▸ **Exercise goal**: One line at a time, check the entries below for the word "family", and copy each line that has it.
Given entries Block Start
import Mathlib
import Summits.Schanuel.Schanuel.Theses.RigidCore
import Summits.Schanuel.Schanuel.Theorems.RigidCoreMinimalCounterexampleInAclWindowRecurrenceBranch
import Summits.Schanuel.Schanuel.Theorems.RigidCoreMinimalCounterexampleInAclWindowRigidityCoset

/-!
# Window finiteness on a branch, for a hit family with finite exponential fibres
# (crux stmt-Schanuel-0969 `RigidCore.MinimalCounterexampleInAcl`)

Line `kernel-arithmetic-selection` (lead prover-line-stmt-Schanuel-0969-c12-0), `--supports stmt-Schanuel-0969`;
infrastructure for the registered stub `stub_corankOne_noFullLine` (no full line of mates in corank one, every rank).

Rank-free form of the per-branch half of the rank-2 window-recurrence theorem (`branch_phase_nondegenerate`,
`branch_window_finite`, Theorems/…WindowRecurrenceBranchPhase, …WindowRecurrenceBranch, lead c3).  There the curve
`W ⊆ ℂ² × ℂ²` was defined over `ℚ`, which entered at exactly ONE point: a fibre `{eˣ = ω}` carries finitely many
independent exponential points of a `ℚ`-curve (`finite_indepExpPoints_fibre`, Hermite–Lindemann).  Here `W` is any
Zariski closed set of dimension `< 2`, the hits are taken from an arbitrary family `Q ⊆ indepExpPoints W`, and the
fibre finiteness of `Q` is a HYPOTHESIS (`hfib`); the proofs are otherwise those of lead c3, verbatim:

* `branch_phase_nondegenerate_of_fibre` — on a branch at infinity `𝔟(t) = ((t⁻ᵉ, Φ₁ t/tᴺ), (Φ₂ t/tᴺ, Φ₃ t/tᴺ)) ⊆ W`
  over a coset `c + 2πiℤ` whose `Q`-hits accumulate at `t = 0`: `y₀ ≡ eᶜ`, `y₁` is not log-type
  (`false_of_logType_pole`), so `y₁ = e^{ℓ₁(t)}`, and the meromorphic phase `M = x₁ − ℓ₁` is NOT a polynomial in
  `t⁻ᵉ` (else `ℓ₁`, `e^{ℓ₁}` are algebraic over `ℂ[x̂₀]` by `isAlgebraic_coords_of_branch`, `ℓ₁` is constant by
  `eventually_const_of_isAlgebraic_exp`, and infinitely many `Q`-hits lie in one fibre `eˣ = ω`, against `hfib`);
* `branch_window_finite_of_fibre` — hence, by the landed COSET WINDOW RIGIDITY `stub_windowRigidity_coset`
  (Theorems/…WindowRigidityCoset), windows of length `≥ N + 3` of `Q`-hits on the branch recur at finitely many
  positions;
* `stub_noFullLineBranchWindow` — the registered explicit-binder form.
In the application (Theorems/…NoFullLine) `W` is the slice curve of a corank-one first failure over the field of
constants of a rational line, `Q` the family of slice points of the mates on the line, and `hfib` is branch
finiteness of kernel classes of mates (`branch_finite_voc`).  References: the tree's cusp machinery
`Literature/NumberTheory/Transcendental/ExpPoints*.lean`; card `Cruxes/MinimalCounterexampleInAcl/Ideas/arithmetic-isolation.md`.
-/

noncomputable section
Given entries Block End
▸ **Result of this task**:
# Window finiteness on a branch, for a hit family with finite exponential fibres
Zariski closed set of dimension `< 2`, the hits are taken from an arbitrary family `Q ⊆ indepExpPoints W`, and the
constants of a rational line, `Q` the family of slice points of the mates on the line, and `hfib` is branch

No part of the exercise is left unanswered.